Given a cost function that specifies the areatime tradeoff and constraints on FPGA areas, an optimal design depends on factors such as (1) the input image size, (2) size of templates, (3) whether templates are constants or variables, and in the case of constants, the specific numeric values of templates. (4) computational operators in the generalized correlation/convolution, (5) numeric precision of the operators, and (6) data distribution (on memory or through bus). The problem is complicated for human designers because hardware sharing may be possible among multiple templates and *hardware reuse* may be necessary due to FPGA area constraints. Previously researchers have tried to produce good FPGA designs for special cases of the GTM operation with an ad hoc approach.
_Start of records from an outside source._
/-! ## §1 Reading a clean-permissible sequence over the open `⊤` back over the scheme -/

/-- **A clean-permissible sequence over the open subscheme `⊤ ⊆ X` settling `(J|_⊤, m)` gives one over `X` settling `(J, m)`** (relative
extension along the open immersion `⊤ ↪ X`, ✓ `IsCleanPermissibleSeq.exists_extension_of_isOpenImmersion_rel'` with `Z = X`, whose extension is
then covered by the image of the sequence). [cite: Piltant2013, Prop. 5.1 (proof, Step 2)] -/
theorem exists_isCleanPermissibleSeq_lt_of_top {p : ℕ} {X : Scheme.{0}} [IsIntegral X] [IsNoetherian X] (J : X.IdealSheafData) (m : ℕ)
    (G : X.functionField) [IsIntegral ((⊤ : X.Opens) : Scheme.{0})] [IsDominant (⊤ : X.Opens).ι]
    (h : ∃ (V' : Scheme.{0}) (π : V' ⟶ (⊤ : X.Opens)) (_ : IsIntegral V') (_ : IsDominant π) (K' : V'.IdealSheafData),
      IsCleanPermissibleSeq p π (J.comap (⊤ : X.Opens).ι) m K' (RatFn.functionFieldMap (⊤ : X.Opens).ι G) ∧ ∀ y, idealOrder K' y < m) :
    ∃ (X' : Scheme.{0}) (π : X' ⟶ X) (_ : IsIntegral X') (_ : IsDominant π) (J' : X'.IdealSheafData),
      IsCleanPermissibleSeq p π J m J' G ∧ ∀ x, idealOrder J' x < m := by
  obtain ⟨V', π, hV', hπ, K', hseq, hlt⟩ := h
  haveI := hV'
  haveI := hπ
  have hext := hseq.exists_extension_of_isOpenImmersion_rel' J m G Set.univ isClosed_univ (⊤ : X.Opens).ι
    (fun y _ => Set.mem_univ _) (fun x _ => by rw [Scheme.Opens.range_ι]; trivial)
  obtain ⟨X', hX', Φ, hΦ, J', u', hseq', hu', -, hK', -, hsurj, -, -, -⟩ := hext
  refine ⟨X', Φ, hX', hΦ, J', hseq', fun x' => ?_⟩
  obtain ⟨y', rfl⟩ := hsurj x' (Set.mem_univ _)
  haveI := hu'
  have h1 := hlt y'
  rw [hK', idealOrder_comap_of_isOpenImmersion u' J' y'] at h1
  exact h1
It is more desirable to have systematical approaches that either enumerate and evaluate the design options or formulate the design problem as an optimization problem. Such approaches would enable the development of a parameterized generator that automatically generates FPGA designs given a set of user specifications for a GTM.

### Acknowledgments

This research was supported by DARPA under Air Force contract number F33615-97-1-1148, an Ohio State investment fund, and an Ohio State research challenge grant. Xilinx Inc. donated an FPGA design tool and FPGA chips on XMODs.

### References

- M. Alderight, E.L. Gummati, V. Piuri, and G.R. Sechi, "A FPGA-based Implementation of a Fault-Tolerant Neural Architecture for Photon Identification," in Proc. of ACM/SIGDA International Symposium on FPGAs, pp. 166-172, 1997.
- [2] R. Cook, J.S.N. Jean, J.S. Chen, "Accelerating MPEG-2 Encoder Utilizing Reconfigurable Computing", CERC/VIUF/IEEE Computer Society Workshop on "21st Century Electronic Systems Design: Breakthroughs in Quality and Productivity", University of Dayton, December 1997.
- [3] J.S.N. Jean, X. Liang, B. Drozd, and K. Tomko, "Accelerating An IR Automatic Target Recognition Application with FP-GAs," to appear in IEEE Symposium on FPGA Custom Computing Machines, April 1999.
- [4] W.E. King, T.H. Drayer, R.W. Conners, and P. Araman, "Using MORRPH in an Industrial Machine Vision System," in IEEE Symposium on FPGA Custom Computing Machines, pp. 18-26, 1996.
- [5] S. Singh and R. Slous, "Accelerating Adobe Photoshop with the Reconfigurable Logic," in IEEE Symposium on FPGA Custom Computing Machines, pp. 18-26, 1998.
- [6] M. Shand and L. Moll, "Hardware/Software Integration in Solar Polarimetry," in IEEE Symposium on FPGA Custom Computing Machines, pp. 18-26, 1998.
- [7] J. Villasenor, B. Schoner, K. Chia, C. Zapata, H. Kim, C. Jones, S. Lansing, and B. Mangione-Smith, "Configurable Computing Solutions for Automatic Target Recognition," in IEEE Symposium on FPGA Custom Computing Machines, pp. 70–79, 1996.